Required action — Copy out all lines of the listing below that hold "StadiumCornerRightNear".

Data for analysis —
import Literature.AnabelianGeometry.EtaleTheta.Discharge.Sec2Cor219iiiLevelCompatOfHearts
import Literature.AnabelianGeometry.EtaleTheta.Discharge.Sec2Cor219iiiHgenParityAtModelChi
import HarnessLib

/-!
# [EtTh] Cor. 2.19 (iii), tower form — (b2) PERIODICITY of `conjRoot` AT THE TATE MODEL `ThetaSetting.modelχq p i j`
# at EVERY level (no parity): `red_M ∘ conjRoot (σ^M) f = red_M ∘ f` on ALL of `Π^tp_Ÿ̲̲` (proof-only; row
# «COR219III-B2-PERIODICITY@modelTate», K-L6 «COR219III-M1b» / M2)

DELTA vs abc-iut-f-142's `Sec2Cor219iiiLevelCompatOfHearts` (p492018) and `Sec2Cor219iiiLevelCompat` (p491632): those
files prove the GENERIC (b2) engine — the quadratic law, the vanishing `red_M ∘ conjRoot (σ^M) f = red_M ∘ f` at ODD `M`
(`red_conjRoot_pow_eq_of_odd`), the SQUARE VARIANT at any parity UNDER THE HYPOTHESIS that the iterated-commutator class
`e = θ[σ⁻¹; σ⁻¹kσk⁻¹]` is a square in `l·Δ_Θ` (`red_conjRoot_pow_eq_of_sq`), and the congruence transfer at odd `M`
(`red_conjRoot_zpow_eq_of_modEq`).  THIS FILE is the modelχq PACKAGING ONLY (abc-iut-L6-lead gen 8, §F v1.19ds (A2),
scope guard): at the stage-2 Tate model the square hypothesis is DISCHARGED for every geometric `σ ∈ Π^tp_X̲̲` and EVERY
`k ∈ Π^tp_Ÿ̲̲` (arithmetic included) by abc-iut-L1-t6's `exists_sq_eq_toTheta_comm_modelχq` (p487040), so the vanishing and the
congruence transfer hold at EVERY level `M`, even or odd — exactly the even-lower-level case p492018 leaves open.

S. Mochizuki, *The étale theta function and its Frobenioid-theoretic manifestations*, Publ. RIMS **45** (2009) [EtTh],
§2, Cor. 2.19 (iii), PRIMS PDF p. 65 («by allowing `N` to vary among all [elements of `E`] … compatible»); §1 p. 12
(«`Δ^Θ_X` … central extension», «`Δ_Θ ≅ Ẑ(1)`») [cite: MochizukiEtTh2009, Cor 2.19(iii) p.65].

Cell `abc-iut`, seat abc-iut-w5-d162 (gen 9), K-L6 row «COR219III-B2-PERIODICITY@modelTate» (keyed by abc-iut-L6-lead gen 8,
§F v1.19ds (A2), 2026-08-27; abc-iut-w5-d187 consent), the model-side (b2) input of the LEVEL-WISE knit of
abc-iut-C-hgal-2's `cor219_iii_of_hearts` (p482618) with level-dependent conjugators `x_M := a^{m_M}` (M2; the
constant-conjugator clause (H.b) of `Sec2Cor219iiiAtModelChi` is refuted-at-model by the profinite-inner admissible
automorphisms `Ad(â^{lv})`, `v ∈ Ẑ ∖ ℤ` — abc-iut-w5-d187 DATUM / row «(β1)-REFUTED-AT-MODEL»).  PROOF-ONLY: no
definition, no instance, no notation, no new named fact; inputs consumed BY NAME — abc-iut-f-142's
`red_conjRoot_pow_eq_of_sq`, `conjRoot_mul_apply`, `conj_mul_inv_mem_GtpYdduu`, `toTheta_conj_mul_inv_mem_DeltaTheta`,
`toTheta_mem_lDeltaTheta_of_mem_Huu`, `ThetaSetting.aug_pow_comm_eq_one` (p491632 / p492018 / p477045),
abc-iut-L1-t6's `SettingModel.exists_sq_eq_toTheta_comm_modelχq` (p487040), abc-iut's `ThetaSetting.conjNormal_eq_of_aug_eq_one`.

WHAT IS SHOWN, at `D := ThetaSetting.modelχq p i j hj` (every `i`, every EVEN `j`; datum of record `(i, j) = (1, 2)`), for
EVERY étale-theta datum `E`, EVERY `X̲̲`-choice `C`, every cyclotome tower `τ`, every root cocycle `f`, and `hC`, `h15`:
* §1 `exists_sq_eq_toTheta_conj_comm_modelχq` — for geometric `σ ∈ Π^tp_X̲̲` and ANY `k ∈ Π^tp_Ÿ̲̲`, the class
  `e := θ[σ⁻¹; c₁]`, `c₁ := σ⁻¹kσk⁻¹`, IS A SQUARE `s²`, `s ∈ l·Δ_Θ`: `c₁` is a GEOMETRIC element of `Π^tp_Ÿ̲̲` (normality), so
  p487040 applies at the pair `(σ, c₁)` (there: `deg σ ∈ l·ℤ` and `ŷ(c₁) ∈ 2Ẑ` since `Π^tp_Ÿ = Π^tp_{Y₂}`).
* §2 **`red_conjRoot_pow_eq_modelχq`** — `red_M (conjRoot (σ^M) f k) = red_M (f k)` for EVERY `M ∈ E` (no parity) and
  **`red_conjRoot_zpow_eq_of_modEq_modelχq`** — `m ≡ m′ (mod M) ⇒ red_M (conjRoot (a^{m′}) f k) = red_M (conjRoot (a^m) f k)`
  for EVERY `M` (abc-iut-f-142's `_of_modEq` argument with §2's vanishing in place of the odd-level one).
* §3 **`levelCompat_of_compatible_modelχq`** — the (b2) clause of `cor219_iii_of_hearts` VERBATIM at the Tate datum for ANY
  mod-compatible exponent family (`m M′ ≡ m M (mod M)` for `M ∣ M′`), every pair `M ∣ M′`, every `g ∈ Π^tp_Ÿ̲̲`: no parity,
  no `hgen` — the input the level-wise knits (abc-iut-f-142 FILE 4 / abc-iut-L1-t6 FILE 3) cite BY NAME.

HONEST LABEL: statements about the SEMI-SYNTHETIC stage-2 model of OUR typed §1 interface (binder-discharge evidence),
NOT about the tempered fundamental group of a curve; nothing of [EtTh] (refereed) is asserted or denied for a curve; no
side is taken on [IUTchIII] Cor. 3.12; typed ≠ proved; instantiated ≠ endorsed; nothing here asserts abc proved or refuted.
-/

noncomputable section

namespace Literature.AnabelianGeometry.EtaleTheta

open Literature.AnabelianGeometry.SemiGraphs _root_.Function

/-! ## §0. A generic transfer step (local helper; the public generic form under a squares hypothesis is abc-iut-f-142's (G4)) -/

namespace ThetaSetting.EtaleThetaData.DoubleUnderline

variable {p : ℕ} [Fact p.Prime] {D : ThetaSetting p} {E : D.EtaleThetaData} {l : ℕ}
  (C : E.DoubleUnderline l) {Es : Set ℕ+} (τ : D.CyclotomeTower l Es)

==

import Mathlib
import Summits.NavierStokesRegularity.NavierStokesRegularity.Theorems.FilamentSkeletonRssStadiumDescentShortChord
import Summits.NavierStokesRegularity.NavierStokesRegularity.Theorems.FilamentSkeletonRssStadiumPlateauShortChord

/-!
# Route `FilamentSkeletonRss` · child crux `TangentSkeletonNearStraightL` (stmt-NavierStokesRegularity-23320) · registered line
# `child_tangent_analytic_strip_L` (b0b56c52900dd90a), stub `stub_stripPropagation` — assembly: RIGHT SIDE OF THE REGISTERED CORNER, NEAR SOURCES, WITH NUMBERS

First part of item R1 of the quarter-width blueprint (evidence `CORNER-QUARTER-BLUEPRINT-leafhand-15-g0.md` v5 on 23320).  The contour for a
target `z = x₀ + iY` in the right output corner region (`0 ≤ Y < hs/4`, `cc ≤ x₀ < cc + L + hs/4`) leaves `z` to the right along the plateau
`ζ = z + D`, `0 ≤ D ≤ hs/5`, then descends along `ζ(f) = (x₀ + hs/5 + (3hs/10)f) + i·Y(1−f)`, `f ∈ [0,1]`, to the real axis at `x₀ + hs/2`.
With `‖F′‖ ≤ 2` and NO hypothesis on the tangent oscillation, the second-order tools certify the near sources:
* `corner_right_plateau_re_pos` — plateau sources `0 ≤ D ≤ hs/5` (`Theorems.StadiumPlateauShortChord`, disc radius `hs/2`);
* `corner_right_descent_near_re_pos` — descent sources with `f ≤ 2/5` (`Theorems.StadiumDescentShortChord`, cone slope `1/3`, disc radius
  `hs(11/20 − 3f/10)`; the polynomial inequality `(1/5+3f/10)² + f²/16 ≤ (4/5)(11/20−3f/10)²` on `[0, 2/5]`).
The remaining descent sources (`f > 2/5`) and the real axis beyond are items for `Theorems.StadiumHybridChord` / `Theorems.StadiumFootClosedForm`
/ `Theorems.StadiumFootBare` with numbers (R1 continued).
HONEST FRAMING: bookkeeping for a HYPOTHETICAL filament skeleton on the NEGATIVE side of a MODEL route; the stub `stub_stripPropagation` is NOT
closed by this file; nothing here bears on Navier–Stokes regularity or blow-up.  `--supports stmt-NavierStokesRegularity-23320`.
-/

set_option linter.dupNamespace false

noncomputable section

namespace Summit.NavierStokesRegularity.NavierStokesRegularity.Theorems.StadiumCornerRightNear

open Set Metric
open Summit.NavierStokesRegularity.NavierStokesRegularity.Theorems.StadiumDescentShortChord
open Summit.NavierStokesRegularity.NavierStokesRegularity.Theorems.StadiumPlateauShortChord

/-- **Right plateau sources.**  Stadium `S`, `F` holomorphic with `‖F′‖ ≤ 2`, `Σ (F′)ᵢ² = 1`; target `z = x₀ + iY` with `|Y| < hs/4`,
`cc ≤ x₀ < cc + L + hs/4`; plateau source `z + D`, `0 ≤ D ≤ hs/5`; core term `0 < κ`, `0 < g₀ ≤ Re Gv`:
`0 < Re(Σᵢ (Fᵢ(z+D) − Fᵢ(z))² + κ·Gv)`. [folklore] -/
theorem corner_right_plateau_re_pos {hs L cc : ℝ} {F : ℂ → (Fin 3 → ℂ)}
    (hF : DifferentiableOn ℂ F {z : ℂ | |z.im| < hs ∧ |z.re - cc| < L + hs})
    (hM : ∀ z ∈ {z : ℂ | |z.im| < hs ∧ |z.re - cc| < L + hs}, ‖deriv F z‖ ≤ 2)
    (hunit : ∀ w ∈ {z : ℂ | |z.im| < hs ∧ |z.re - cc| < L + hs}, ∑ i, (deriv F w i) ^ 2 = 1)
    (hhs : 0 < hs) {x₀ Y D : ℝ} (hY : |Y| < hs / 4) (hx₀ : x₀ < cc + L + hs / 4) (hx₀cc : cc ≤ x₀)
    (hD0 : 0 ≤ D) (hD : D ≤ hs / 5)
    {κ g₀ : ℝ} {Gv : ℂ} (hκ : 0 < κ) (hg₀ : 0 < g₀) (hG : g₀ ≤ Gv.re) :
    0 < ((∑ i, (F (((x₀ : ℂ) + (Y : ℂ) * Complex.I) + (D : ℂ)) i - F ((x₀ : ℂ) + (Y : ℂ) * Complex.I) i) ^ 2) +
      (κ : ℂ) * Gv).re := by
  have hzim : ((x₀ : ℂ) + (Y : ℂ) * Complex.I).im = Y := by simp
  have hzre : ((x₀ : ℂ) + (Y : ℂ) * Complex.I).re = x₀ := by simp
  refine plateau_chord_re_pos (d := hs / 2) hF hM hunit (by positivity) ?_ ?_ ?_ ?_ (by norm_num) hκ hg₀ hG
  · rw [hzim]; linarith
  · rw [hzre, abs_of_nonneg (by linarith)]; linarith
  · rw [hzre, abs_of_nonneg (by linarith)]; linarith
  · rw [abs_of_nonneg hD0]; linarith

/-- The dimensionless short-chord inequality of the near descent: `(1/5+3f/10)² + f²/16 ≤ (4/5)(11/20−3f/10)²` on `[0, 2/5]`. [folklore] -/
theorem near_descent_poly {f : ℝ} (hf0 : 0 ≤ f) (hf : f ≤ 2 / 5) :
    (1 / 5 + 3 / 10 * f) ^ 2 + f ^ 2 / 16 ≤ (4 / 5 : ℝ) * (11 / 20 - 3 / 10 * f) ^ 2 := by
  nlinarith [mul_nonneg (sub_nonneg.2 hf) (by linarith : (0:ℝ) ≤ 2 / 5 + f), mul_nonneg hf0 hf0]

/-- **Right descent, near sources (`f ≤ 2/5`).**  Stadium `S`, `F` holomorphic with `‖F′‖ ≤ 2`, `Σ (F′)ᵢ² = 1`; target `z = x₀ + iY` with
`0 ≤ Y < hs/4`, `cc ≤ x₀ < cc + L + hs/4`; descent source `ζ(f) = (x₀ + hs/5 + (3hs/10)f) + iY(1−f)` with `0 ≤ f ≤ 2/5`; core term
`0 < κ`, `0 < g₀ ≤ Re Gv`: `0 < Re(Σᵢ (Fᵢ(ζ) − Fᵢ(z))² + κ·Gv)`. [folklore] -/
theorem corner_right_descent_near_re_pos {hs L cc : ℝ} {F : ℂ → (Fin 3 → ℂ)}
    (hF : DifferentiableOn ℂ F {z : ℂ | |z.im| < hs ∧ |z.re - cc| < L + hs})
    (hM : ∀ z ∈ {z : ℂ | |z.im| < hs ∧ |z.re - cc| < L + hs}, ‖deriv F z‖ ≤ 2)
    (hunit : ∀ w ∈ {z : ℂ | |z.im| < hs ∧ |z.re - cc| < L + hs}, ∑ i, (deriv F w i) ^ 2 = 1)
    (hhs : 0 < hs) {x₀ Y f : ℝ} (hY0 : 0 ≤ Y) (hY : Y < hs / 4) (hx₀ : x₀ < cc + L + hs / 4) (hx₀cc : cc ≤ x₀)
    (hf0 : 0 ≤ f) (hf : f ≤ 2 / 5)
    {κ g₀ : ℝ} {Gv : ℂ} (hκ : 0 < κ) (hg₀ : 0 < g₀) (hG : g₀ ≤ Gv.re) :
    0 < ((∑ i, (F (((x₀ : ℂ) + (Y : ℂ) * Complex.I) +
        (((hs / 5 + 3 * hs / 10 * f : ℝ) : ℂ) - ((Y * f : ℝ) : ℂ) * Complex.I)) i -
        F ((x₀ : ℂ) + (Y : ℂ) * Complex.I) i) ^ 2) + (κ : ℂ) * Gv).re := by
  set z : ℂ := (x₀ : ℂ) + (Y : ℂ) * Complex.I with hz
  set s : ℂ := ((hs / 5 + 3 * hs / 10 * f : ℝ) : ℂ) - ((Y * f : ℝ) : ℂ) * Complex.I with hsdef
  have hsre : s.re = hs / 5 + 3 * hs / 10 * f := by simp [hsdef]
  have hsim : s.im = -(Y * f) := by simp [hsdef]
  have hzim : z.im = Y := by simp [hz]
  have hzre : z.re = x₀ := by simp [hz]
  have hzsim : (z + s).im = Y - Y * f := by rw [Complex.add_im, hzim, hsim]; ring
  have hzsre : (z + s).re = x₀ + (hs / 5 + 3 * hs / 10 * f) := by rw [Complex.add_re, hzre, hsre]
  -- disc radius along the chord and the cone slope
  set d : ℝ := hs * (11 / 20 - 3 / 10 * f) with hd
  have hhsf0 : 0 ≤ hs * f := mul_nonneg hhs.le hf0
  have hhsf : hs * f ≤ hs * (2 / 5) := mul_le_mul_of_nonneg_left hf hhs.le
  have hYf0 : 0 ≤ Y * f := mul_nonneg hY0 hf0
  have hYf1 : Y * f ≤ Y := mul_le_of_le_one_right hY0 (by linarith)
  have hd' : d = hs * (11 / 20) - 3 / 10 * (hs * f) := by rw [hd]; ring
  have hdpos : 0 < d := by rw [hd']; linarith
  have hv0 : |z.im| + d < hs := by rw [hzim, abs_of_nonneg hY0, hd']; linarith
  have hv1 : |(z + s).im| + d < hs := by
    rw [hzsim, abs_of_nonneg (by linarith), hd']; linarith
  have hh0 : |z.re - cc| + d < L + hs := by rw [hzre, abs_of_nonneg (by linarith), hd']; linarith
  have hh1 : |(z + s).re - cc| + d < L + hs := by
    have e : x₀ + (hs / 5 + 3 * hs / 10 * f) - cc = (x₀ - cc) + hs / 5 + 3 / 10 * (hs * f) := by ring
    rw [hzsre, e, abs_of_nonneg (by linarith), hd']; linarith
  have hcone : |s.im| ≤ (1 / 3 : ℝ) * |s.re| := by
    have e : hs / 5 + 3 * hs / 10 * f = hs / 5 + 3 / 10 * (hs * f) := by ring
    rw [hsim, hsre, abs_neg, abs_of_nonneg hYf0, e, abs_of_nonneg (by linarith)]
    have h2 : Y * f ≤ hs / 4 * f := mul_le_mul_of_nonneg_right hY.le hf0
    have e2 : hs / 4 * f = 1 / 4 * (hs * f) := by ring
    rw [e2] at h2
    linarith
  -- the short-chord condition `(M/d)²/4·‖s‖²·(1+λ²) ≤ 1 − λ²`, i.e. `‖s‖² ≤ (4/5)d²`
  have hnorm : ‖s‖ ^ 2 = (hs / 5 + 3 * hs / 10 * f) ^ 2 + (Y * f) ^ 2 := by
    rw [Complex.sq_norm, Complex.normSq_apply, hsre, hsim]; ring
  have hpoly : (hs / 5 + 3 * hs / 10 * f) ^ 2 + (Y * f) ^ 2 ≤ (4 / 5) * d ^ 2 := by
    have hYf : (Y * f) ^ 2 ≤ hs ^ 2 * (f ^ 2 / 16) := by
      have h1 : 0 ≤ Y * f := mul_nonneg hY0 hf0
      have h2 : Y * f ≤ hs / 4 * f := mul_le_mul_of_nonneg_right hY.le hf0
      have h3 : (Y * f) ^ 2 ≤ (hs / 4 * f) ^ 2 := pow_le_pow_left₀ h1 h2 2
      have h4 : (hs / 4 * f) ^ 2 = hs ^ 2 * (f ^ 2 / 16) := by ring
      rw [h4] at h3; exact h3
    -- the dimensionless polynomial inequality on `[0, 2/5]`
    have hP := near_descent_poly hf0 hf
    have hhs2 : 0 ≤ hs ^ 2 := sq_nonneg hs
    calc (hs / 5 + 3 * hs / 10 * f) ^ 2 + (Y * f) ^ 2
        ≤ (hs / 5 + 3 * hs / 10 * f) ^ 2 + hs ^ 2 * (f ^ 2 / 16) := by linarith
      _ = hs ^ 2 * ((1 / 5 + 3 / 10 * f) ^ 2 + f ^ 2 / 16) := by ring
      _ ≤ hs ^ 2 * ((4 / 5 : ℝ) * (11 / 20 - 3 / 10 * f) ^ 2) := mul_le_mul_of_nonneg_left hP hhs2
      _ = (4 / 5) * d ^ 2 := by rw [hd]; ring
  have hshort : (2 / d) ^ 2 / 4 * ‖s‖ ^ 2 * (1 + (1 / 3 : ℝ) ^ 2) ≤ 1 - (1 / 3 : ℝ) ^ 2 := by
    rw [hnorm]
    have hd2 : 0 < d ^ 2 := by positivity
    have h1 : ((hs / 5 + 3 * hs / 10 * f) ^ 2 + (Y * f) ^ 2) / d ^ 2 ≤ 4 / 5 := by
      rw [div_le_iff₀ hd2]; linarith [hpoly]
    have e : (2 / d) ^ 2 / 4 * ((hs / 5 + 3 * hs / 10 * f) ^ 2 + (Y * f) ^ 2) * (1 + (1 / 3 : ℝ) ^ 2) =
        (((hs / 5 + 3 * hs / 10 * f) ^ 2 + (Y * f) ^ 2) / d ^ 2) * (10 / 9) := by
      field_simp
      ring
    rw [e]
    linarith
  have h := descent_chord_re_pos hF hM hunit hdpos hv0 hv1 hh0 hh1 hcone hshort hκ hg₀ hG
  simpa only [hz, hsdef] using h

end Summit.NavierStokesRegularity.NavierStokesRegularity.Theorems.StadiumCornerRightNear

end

Reply to the task —
namespace Summit.NavierStokesRegularity.NavierStokesRegularity.Theorems.StadiumCornerRightNear
end Summit.NavierStokesRegularity.NavierStokesRegularity.Theorems.StadiumCornerRightNear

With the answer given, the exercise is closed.